How to Conduct a Pay Equity Audit: Steps for Building Fair and Inclusive Workplaces

Learn the fundamentals of how to identify pay gaps, implement an effective pay equity audit, and create fair compensation practices in this article. Read on to find actionable steps to create equity in your organisation.

Compensation Management
Shradha Vadhone

The strongest strand of focus in building an inclusive, diverse, and fair workplace is that of pay equity among companies. According to a study by the World Economic Forum, in order for this gap to be bridged globally at the current rate of progression, it would take 132 years, with pay inequality being one of the drivers. 

Whereas, McKinsey reveals additional evidence- companies in the top quartile for gender diversity on executive teams are 25% more likely to have the highest profitability. This and other numbers only reiterate the reasons why HR professionals and CHROs must add pay equity to the list of strategic priorities, not just some item to comply with. 

Let's look into pay disparities, how to address them, how to conduct a pay equity audit, and derive the benefits of equitable pay practices.


Identifying and solving pay disparity within your organisation

Attaining pay equity requirements first begins with knowing where disparities lie within an organisation.
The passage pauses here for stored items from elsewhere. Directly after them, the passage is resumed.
import Mathlib
import HarnessLib
import Summits.FinalStateConjecture.FinalStateConjecture.Theorems.LogTimeThreeAnnuliDyadicCaptureFrozenMemberUnique
import Summits.FinalStateConjecture.FinalStateConjecture.Theorems.LogTimeThreeAnnuliDyadicCaptureFreezingD
import Summits.FinalStateConjecture.FinalStateConjecture.Theorems.LogTimeThreeAnnuliDyadicCaptureKerrSchildJets

/-!
# Route LogTimeThreeAnnuli · crux `DyadicCapture` · line `registered` — capture upgrade, part A

Parameter capture WITHOUT summability (lead c3, skeleton v6 of the line). Setting: a chart `Ψ` on a
reference boosted Kerr exterior `boostedKerrExterior Λ c M' a'` (`0 < M'`), the compact window
`W = {m₀ ≤ M ≤ 1/m₀, |a| ≤ χM}` of members `g_p = boostedKerrBilin Λ c p.1 p.2`, all deviations measured
in the reference background with only the field replaced (`{boostedKerrBackground Λ c M' a' with bilin := g_p}`).

* `captureA_rigidityModulus` — the rigidity MODULUS of the family at the boosted anchor `x₀ = c + Λy₀`:
  for every `θ > 0` there is `η > 0` such that a window member whose value at `x₀` is `η`-close to that
  of the reference member `p∞ = (M', a')` is `θ`-close to `p∞` (compact window, continuity and
  injectivity of `p ↦ g_p(x₀)` on `{M > 0}`: `freezing_continuous_boosted_param`,
  `freezing_anchor_injective`).
* `captureA_dist_lt_of_le` — hence a window member `p` and the reference member that are both `η`-close
  in `C⁰` to `Ψ^* g` on the anchor slab `{t* = τ, r ≤ r(y₀)}` at ONE time `τ` are `θ`-close
  (stationarity: `freezing_enorm_anchor_sub_le`).
* `captureA_mem_window` — if window members come `C⁰`-arbitrarily close to `Ψ^* g` on the anchor slab
  at arbitrarily late times and the reference member is the `C⁰` limit there, then `p∞ ∈ W`.
* `captureA_continuousAt_jets₂` — JOINT continuity of `((M, a), y) ↦ Dᵐ_y g_{M,a}(y)` off the discs
  (joint smoothness `dyadicCapture_contDiffAt_boostedKerrBilin₃` and the slice formula
  `dyadicCapture_iteratedFDeriv_slice_eq`).
* `captureA_radius_pos_of_sq_lt` — members with `α² < a'² + r₀²` have positive rest-frame radius
  wherever `r_{a'} ≥ r₀ > 0` (closed form of the disc exclusion `freezing_radius_pos_of_sq_le`).

Sources: Kerr–Schild 1965 §2 (the explicit stationary family); DHRT arXiv:2104.08222 §1 (the norms).
-/

-- the `Summit.FinalStateConjecture.FinalStateConjecture.…` namespace repeats the summit = sub-problem
-- segment (D-0017 layout, CONVENTIONS §2); the duplicate is deliberate.
set_option linter.dupNamespace false

noncomputable section

namespace Summit.FinalStateConjecture.FinalStateConjecture.Theorems

open Literature.Geometry.Lorentzian
open scoped Topology Manifold ENNReal ContDiff
open Filter Set

/-! ### Small facts -/

/-- **Closed disc exclusion**: if `r_{a'}(z) ≥ r₀ > 0` and `α² < a'² + r₀²` then `r_α(z) > 0`
(a zero of `r_α` lies on the disc `{z₃ = 0, ρ² ≤ α²}`, where `r_{a'}² = max(ρ² − a'², 0)`;
Visser arXiv:0706.0622, (35)). [cite: arXiv07060622, (35)] -/
theorem captureA_radius_pos_of_sq_lt {a' α r₀ : ℝ} {z : E4} (hr₀ : 0 < r₀) (hz : r₀ ≤ Kerr.radius a' z)
    (hα : α ^ 2 < a' ^ 2 + r₀ ^ 2) : 0 < Kerr.radius α z := by
  rcases (Kerr.radius_nonneg α z).lt_or_eq with h | h
  · exact h
  · exfalso
    obtain ⟨h3, hρ⟩ := freezing_three_eq_zero_of_radius_eq_zero α h.symm
    have hsq := freezing_radius_sq_of_three_eq_zero a' h3
    have hle : r₀ ^ 2 ≤ Kerr.radius a' z ^ 2 := pow_le_pow_left₀ hr₀.le hz 2
    rw [hsq] at hle
    have hpos : 0 < r₀ ^ 2 := by positivity
    have hmax : max (E4.spatialNorm z ^ 2 - a' ^ 2) 0 = E4.spatialNorm z ^ 2 - a' ^ 2 := by
      refine max_eq_left ?_
      by_contra hneg
      push Not at hneg
      rw [max_eq_right hneg.le] at hle
      linarith
    rw [hmax] at hle
    linarith

/-- The truncated deviation is monotone in the order `k` (`supCkENorm_mono_right`). [folklore] -/
theorem captureA_truncDeviationCk_mono_k {𝓢 : Spacetime.{0} 4} (B : ModelBackground)
    (Ψ : B.domain → 𝓢.carrier) {k k' : ℕ} (h : k ≤ k') (R τ : ℝ) :
    𝓢.truncDeviationCk B Ψ k R τ ≤ 𝓢.truncDeviationCk B Ψ k' R τ :=
  supCkENorm_mono_right _ h _

/-! ### The rigidity modulus of the family at the anchor -/

section Anchor

variable (Λ : lorentzGroup) (c : E4)

-- the algebraic and the operator-norm instance paths on `E4 →L[ℝ] E4 →L[ℝ] ℝ` unify slowly
set_option synthInstance.maxHeartbeats 200000 in
set_option maxHeartbeats 800000 in
/-- **Rigidity modulus at the anchor.** Let `y₀` be an anchor (`y₀ 1 = 0`, `y₀ 2, y₀ 3 ≠ 0`),
`x₀ = c + Λy₀`, `W` the compact window and `p∞` a member of `{M > 0}`. For every `θ > 0` there is
`η > 0` such that every `p ∈ W` with `‖g_p(x₀) − g_{p∞}(x₀)‖ < η` satisfies `dist p p∞ < θ`: on the
compact set `W ∩ {dist ≥ θ}` the continuous function `p ↦ ‖g_p(x₀) − g_{p∞}(x₀)‖` is positive
(injectivity at the anchor, `freezing_anchor_injective`), hence bounded below. [cite: KerrSchild1965, §2] -/
theorem captureA_rigidityModulus {y₀ : E4} (h1 : y₀ 1 = 0) (h2 : y₀ 2 ≠ 0) (h3 : y₀ 3 ≠ 0) {m₀ : ℝ}
    (χ : ℝ) (hm₀ : 0 < m₀) {pinf : ℝ × ℝ} (hpinf : 0 < pinf.1) {θ : ℝ} (hθ : 0 < θ) :
    ∃ η : ℝ, 0 < η ∧ ∀ p ∈ {q : ℝ × ℝ | m₀ ≤ q.1 ∧ q.1 ≤ m₀⁻¹ ∧ |q.2| ≤ χ * q.1},
      ‖boostedKerrBilin Λ c p.1 p.2 (c + (Λ : E4 ≃L[ℝ] E4) y₀) -
          boostedKerrBilin Λ c pinf.1 pinf.2 (c + (Λ : E4 ≃L[ℝ] E4) y₀)‖ < η →
        dist p pinf < θ := by
  set W := {q : ℝ × ℝ | m₀ ≤ q.1 ∧ q.1 ≤ m₀⁻¹ ∧ |q.2| ≤ χ * q.1} with hW
  set G : ℝ × ℝ → E4 →L[ℝ] E4 →L[ℝ] ℝ :=
    fun q ↦ boostedKerrBilin Λ c q.1 q.2 (c + (Λ : E4 ≃L[ℝ] E4) y₀) with hG
  have hGc : Continuous G := by
    refine freezing_continuous_boosted_param fun α ↦ ?_
    rw [freezing_poincareInv_boost]
    exact kerrSchildRigidity_radius_pos α h3
  set S : Set (ℝ × ℝ) := W ∩ {q | θ ≤ dist q pinf} with hS
  have hSc : IsCompact S :=
    (freezing_isCompact_window m₀ χ).inter_right
      (isClosed_le continuous_const (continuous_id.dist continuous_const))
  rcases S.eq_empty_or_nonempty with hSe | hSne
  · refine ⟨1, one_pos, fun p hp _ ↦ ?_⟩
    by_contra hd
    push Not at hd
    have : p ∈ S := ⟨hp, hd⟩
    rw [hSe] at this
    exact this
  · set f : ℝ × ℝ → ℝ := fun q ↦ dist (G q) (G pinf) with hf
    have hfc : Continuous f := hGc.dist continuous_const
    obtain ⟨q₀, hq₀S, hmin⟩ := hSc.exists_isMinOn hSne hfc.continuousOn
    have hfq₀ : 0 < f q₀ := by
      rcases (dist_nonneg (x := G q₀) (y := G pinf)).lt_or_eq with h | h
      · exact h
      · exfalso
        have hGeq : G q₀ = G pinf := dist_eq_zero.1 h.symm
        have hq₀pos : 0 < q₀.1 := hm₀.trans_le hq₀S.1.1
        have heq : q₀ = pinf := freezing_anchor_injective h1 h2 h3 hq₀pos hpinf hGeq
        have : θ ≤ dist q₀ pinf := hq₀S.2
        rw [heq, dist_self] at this
        exact absurd this (not_le.2 hθ)
    refine ⟨f q₀, hfq₀, fun p hp hlt ↦ ?_⟩
    have hd' : dist (G p) (G pinf) = ‖G p - G pinf‖ := dist_eq_norm (G p) (G pinf)
    have hlt' : f p < f q₀ := by
      show dist (G p) (G pinf) < f q₀
      rw [hd']
      exact hlt
    by_contra hd
    push Not at hd
    have hpS : p ∈ S := ⟨hp, hd⟩
    have hle : f q₀ ≤ f p := hmin hpS
    exact absurd hlt' (not_lt.2 hle)

end Anchor

/-! ### Capture of the window parameters by the reference member -/

section Chart

variable {𝓢 : Spacetime.{0} 4} (Λ : lorentzGroup) (c : E4) (M' a' : ℝ)
  (Ψ : (boostedKerrExterior Λ c M' a') → 𝓢.carrier)

-- the structure-update backgrounds unfold slowly
set_option synthInstance.maxHeartbeats 200000 in
set_option maxHeartbeats 800000 in
/-- **Anchor comparison at one time.** For two members `p, q` and every `τ`, the constant
`‖g_p(x₀) − g_q(x₀)‖` at the boosted anchor `x₀ = c + Λy₀` (`y₀ 0 = 0`, `y₀` in the reference exterior)
is at most the sum of the two truncated `C⁰` deviations at time `τ` on the slab of radius `r_{a'}(y₀)`
(stationarity along the Killing orbit, `freezing_enorm_anchor_sub_le`). [cite: KerrSchild1965, §2] -/
theorem captureA_enorm_anchor_sub_le_trunc {y₀ : E4} (h0 : y₀ 0 = 0)
    (hy₀ : max (Kerr.rPlus M' a') 0 < Kerr.radius a' y₀) (p q : ℝ × ℝ) (τ : ℝ) :
    ‖boostedKerrBilin Λ c p.1 p.2 (c + (Λ : E4 ≃L[ℝ] E4) y₀) -
        boostedKerrBilin Λ c q.1 q.2 (c + (Λ : E4 ≃L[ℝ] E4) y₀)‖ₑ ≤
      𝓢.truncDeviationCk ({boostedKerrBackground Λ c M' a' with
          bilin := boostedKerrBilin Λ c p.1 p.2} : ModelBackground) Ψ 0 (Kerr.radius a' y₀) τ +
        𝓢.truncDeviationCk ({boostedKerrBackground Λ c M' a' with
          bilin := boostedKerrBilin Λ c q.1 q.2} : ModelBackground) Ψ 0 (Kerr.radius a' y₀) τ := by
  have hx₀U : c + (Λ : E4 ≃L[ℝ] E4) y₀ ∈ (boostedKerrExterior Λ c M' a' : Set E4) :=
    freezing_boost_mem_exterior hy₀
  have hpt : ∀ q' : ℝ × ℝ,
      ‖𝓢.deviationExtend ({boostedKerrBackground Λ c M' a' with
          bilin := boostedKerrBilin Λ c q'.1 q'.2} : ModelBackground) Ψ
        ((c + (Λ : E4 ≃L[ℝ] E4) y₀) + τ • (Λ : E4 ≃L[ℝ] E4) (EuclideanSpace.single (0 : Fin 4) (1 : ℝ)))‖ₑ ≤
      𝓢.truncDeviationCk ({boostedKerrBackground Λ c M' a' with
          bilin := boostedKerrBilin Λ c q'.1 q'.2} : ModelBackground) Ψ 0 (Kerr.radius a' y₀) τ := by
    intro q'
    have hj := freezing_enorm_iteratedFDeriv_le_truncDeviationCk (𝓢 := 𝓢) (boostedKerrBackground Λ c M' a')
      Ψ (boostedKerrBilin Λ c q'.1 q'.2) (Nat.zero_le 0)
      (frozenMemberUnique_translate_mem_slab Λ c M' a' (boostedKerrBilin Λ c q'.1 q'.2) h0 hy₀ τ)
    rwa [freezing_enorm_iteratedFDeriv_zero] at hj
  exact (freezing_enorm_anchor_sub_le Λ c M' a' Ψ hx₀U p q τ).trans (add_le_add (hpt p) (hpt q))

-- the structure-update backgrounds unfold slowly
set_option synthInstance.maxHeartbeats 200000 in
set_option maxHeartbeats 1600000 in
/-- **Capture at one time.** Let `0 < M'`, `p∞ = (M', a')`, `W` the window, `y₀` an anchor of the
reference exterior. For every `θ > 0` there is `η > 0` such that for every time `τ` and every `p ∈ W`:
if `g_p` and `g_{p∞}` are both `η`-close in `C⁰` to `Ψ^* g` on the anchor slab `{t* = τ, r ≤ r(y₀)}`, then
`dist p p∞ < θ`. [cite: KerrSchild1965, §2] -/
theorem captureA_dist_lt_of_le (hM' : 0 < M') {y₀ : E4} (h0 : y₀ 0 = 0) (h1 : y₀ 1 = 0) (h2 : y₀ 2 ≠ 0)
    (h3 : y₀ 3 ≠ 0) (hy₀ : max (Kerr.rPlus M' a') 0 < Kerr.radius a' y₀) {m₀ : ℝ} (χ : ℝ) (hm₀ : 0 < m₀)
    {θ : ℝ} (hθ : 0 < θ) :
    ∃ η : ℝ, 0 < η ∧ ∀ (τ : ℝ), ∀ p ∈ {q : ℝ × ℝ | m₀ ≤ q.1 ∧ q.1 ≤ m₀⁻¹ ∧ |q.2| ≤ χ * q.1},
      𝓢.truncDeviationCk ({boostedKerrBackground Λ c M' a' with
          bilin := boostedKerrBilin Λ c p.1 p.2} : ModelBackground) Ψ 0 (Kerr.radius a' y₀) τ ≤
        ENNReal.ofReal η →
      𝓢.truncDeviationCk ({boostedKerrBackground Λ c M' a' with
          bilin := boostedKerrBilin Λ c M' a'} : ModelBackground) Ψ 0 (Kerr.radius a' y₀) τ ≤
        ENNReal.ofReal η →
      dist p (M', a') < θ := by
  obtain ⟨η, hη, hmod⟩ := captureA_rigidityModulus Λ c h1 h2 h3 χ hm₀ (pinf := (M', a')) hM' hθ
  refine ⟨η / 3, by positivity, fun τ p hp hP hQ ↦ hmod p hp ?_⟩
  have hle := captureA_enorm_anchor_sub_le_trunc Λ c M' a' Ψ h0 hy₀ p (M', a') τ
  have hsum : ‖boostedKerrBilin Λ c p.1 p.2 (c + (Λ : E4 ≃L[ℝ] E4) y₀) -
      boostedKerrBilin Λ c M' a' (c + (Λ : E4 ≃L[ℝ] E4) y₀)‖ₑ ≤ ENNReal.ofReal (η / 3 + η / 3) := by
    rw [ENNReal.ofReal_add (by positivity) (by positivity)]
    exact hle.trans (add_le_add hP hQ)
  rw [← ofReal_norm] at hsum
  have hr := (ENNReal.ofReal_le_ofReal_iff (by positivity : (0 : ℝ) ≤ η / 3 + η / 3)).1 hsum
  exact lt_of_le_of_lt hr (by linarith)

-- the structure-update backgrounds unfold slowly
set_option synthInstance.maxHeartbeats 200000 in
set_option maxHeartbeats 1600000 in
/-- **The reference member lies in the window.** If for every `ε > 0` window members `ε`-close in `C⁰`
to `Ψ^* g` on the anchor slab exist at arbitrarily late times (eventually in `τ`), and the reference
member `p∞ = (M', a')`, `0 < M'`, is the `C⁰` limit of `Ψ^* g` on that slab, then `p∞ ∈ W` (the window
is closed and `p∞` is captured at every scale, `captureA_dist_lt_of_le`). [cite: KerrSchild1965, §2] -/
theorem captureA_mem_window (hM' : 0 < M') {y₀ : E4} (h0 : y₀ 0 = 0) (h1 : y₀ 1 = 0) (h2 : y₀ 2 ≠ 0)
    (h3 : y₀ 3 ≠ 0) (hy₀ : max (Kerr.rPlus M' a') 0 < Kerr.radius a' y₀) {m₀ χ : ℝ} (hm₀ : 0 < m₀)
    (hW0 : ∀ ε : ℝ≥0∞, 0 < ε → ∀ᶠ τ : ℝ in atTop, ∃ p ∈ {q : ℝ × ℝ | m₀ ≤ q.1 ∧ q.1 ≤ m₀⁻¹ ∧ |q.2| ≤ χ * q.1},
      𝓢.truncDeviationCk ({boostedKerrBackground Λ c M' a' with
          bilin := boostedKerrBilin Λ c p.1 p.2} : ModelBackground) Ψ 0 (Kerr.radius a' y₀) τ ≤ ε)
    (hN : Tendsto (fun τ : ℝ ↦ 𝓢.truncDeviationCk ({boostedKerrBackground Λ c M' a' with
          bilin := boostedKerrBilin Λ c M' a'} : ModelBackground) Ψ 0 (Kerr.radius a' y₀) τ)
      atTop (𝓝 0)) :
    ((M', a') : ℝ × ℝ) ∈ {q : ℝ × ℝ | m₀ ≤ q.1 ∧ q.1 ≤ m₀⁻¹ ∧ |q.2| ≤ χ * q.1} := by
  have hWc : IsClosed {q : ℝ × ℝ | m₀ ≤ q.1 ∧ q.1 ≤ m₀⁻¹ ∧ |q.2| ≤ χ * q.1} :=
    (freezing_isCompact_window m₀ χ).isClosed
  rw [← hWc.closure_eq, Metric.mem_closure_iff]
  intro θ hθ
  obtain ⟨η, hη, hcap⟩ := captureA_dist_lt_of_le Λ c M' a' Ψ hM' h0 h1 h2 h3 hy₀ χ hm₀ hθ
  have hε : (0 : ℝ≥0∞) < ENNReal.ofReal η := ENNReal.ofReal_pos.2 hη
  have hev := (hW0 (ENNReal.ofReal η) hε).and (ENNReal.tendsto_nhds_zero.1 hN (ENNReal.ofReal η) hε)
  obtain ⟨τ, ⟨p, hp, hP⟩, hQ⟩ := hev.exists
  refine ⟨p, hp, ?_⟩
  rw [dist_comm]
  exact hcap τ p hp hP hQ

end Chart

/-! ### Joint continuity of the jets of the family -/

/-- **The `y`-jets of the boosted Kerr–Schild family are JOINTLY continuous in `((M, a), y)` off the
discs**: at every `((M, a), y)` with `r_a(Λ⁻¹(y − c)) > 0` the map
`((M, a), y) ↦ Dᵐ_y (boostedKerrBilin Λ c M a)(y)` is continuous (the family is jointly smooth on the
open set `{r_a(Λ⁻¹(y − c)) > 0}`, `dyadicCapture_contDiffAt_boostedKerrBilin₃`; there the slice jet is
the joint jet composed with `inr`, `dyadicCapture_iteratedFDeriv_slice_eq`, Dieudonné 1960 (8.12.8)).
[cite: KerrSchild1965, §2] -/
theorem captureA_continuousAt_jets₂ (Λ : lorentzGroup) (c : E4) (m : ℕ) {q₀ : (ℝ × ℝ) × E4}
    (hq₀ : 0 < Kerr.radius q₀.1.2 (poincareInv Λ c q₀.2)) :
    ContinuousAt (fun q : (ℝ × ℝ) × E4 ↦ iteratedFDeriv ℝ m (boostedKerrBilin Λ c q.1.1 q.1.2) q.2) q₀ := by
  set O : Set ((ℝ × ℝ) × E4) := {q | 0 < Kerr.radius q.1.2 (poincareInv Λ c q.2)} with hO
  have hOo : IsOpen O := by
    refine isOpen_lt continuous_const ?_
    unfold Kerr.radius E4.spatialNorm poincareInv
    fun_prop
  set g : (ℝ × ℝ) × E4 → E4 →L[ℝ] E4 →L[ℝ] ℝ := fun q ↦ boostedKerrBilin Λ c q.1.1 q.1.2 q.2 with hg
  have hcd : ContDiffOn ℝ ∞ g O :=
    fun q hq ↦ (dyadicCapture_contDiffAt_boostedKerrBilin₃ Λ c hq).contDiffWithinAt
  have hq₀O : q₀ ∈ O := hq₀
  -- on `O` the slice jet is the joint jet composed with `inr`
  have heq : (fun q : (ℝ × ℝ) × E4 ↦ iteratedFDeriv ℝ m (boostedKerrBilin Λ c q.1.1 q.1.2) q.2) =ᶠ[𝓝 q₀]
      fun q ↦ (iteratedFDeriv ℝ m g q).compContinuousLinearMap
        fun _ ↦ ContinuousLinearMap.inr ℝ (ℝ × ℝ) E4 := by
    filter_upwards [hOo.mem_nhds hq₀O] with q hq
    have h := dyadicCapture_iteratedFDeriv_slice_eq (g := g) hOo hcd (θ₀ := q.1) (ξ₀ := q.2) hq
      (i := m) (by exact_mod_cast le_top)
    exact h
  refine ContinuousAt.congr ?_ heq.symm
  have h1 : ContinuousAt (iteratedFDeriv ℝ m g) q₀ :=
    ((dyadicCapture_contDiffAt_boostedKerrBilin₃ Λ c (q := q₀) (n := ∞) hq₀).continuousAt_iteratedFDeriv
      (by exact_mod_cast le_top))
  exact (ContinuousMultilinearMap.continuous_precomp _).continuousAt.comp h1

/-- **Part A, registered form** (`captureA_radius_pos`, the name under which this helper file is
attached to the crux item): closed disc exclusion, `r_{a'}(z) ≥ r₀ > 0` and `α² < a'² + r₀²` give
`r_α(z) > 0`. [cite: arXiv07060622, (35)] -/
theorem captureA_radius_pos : ∀ (a' α r₀ : ℝ) (z : E4), 0 < r₀ → r₀ ≤ Kerr.radius a' z → α ^ 2 < a' ^ 2 + r₀ ^ 2 → 0 < Kerr.radius α z :=
  fun _ _ _ _ hr₀ hz hα ↦ captureA_radius_pos_of_sq_lt hr₀ hz hα

end Summit.FinalStateConjecture.FinalStateConjecture.Theorems

end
Inequities in compensation can take many forms-most commonly in salary, bonuses, and benefits. Most of these forms of compensation have been outdated for decades owing to historical pay structures and unconscious bias within processes designed to set salaries.

  • To identify pay gaps, begin with a close analysis of your workforce, going through compensation by demographic groups, that is, gender, race, or ethnicity. 
  • Compare the compensation structures of employees in various positions who have the same qualifications. 
  • In many cases, the pay disparities are slight but strongly significant. Without examining your employee compensation data, there is little hope for insight to the injustices that might go unnoticed.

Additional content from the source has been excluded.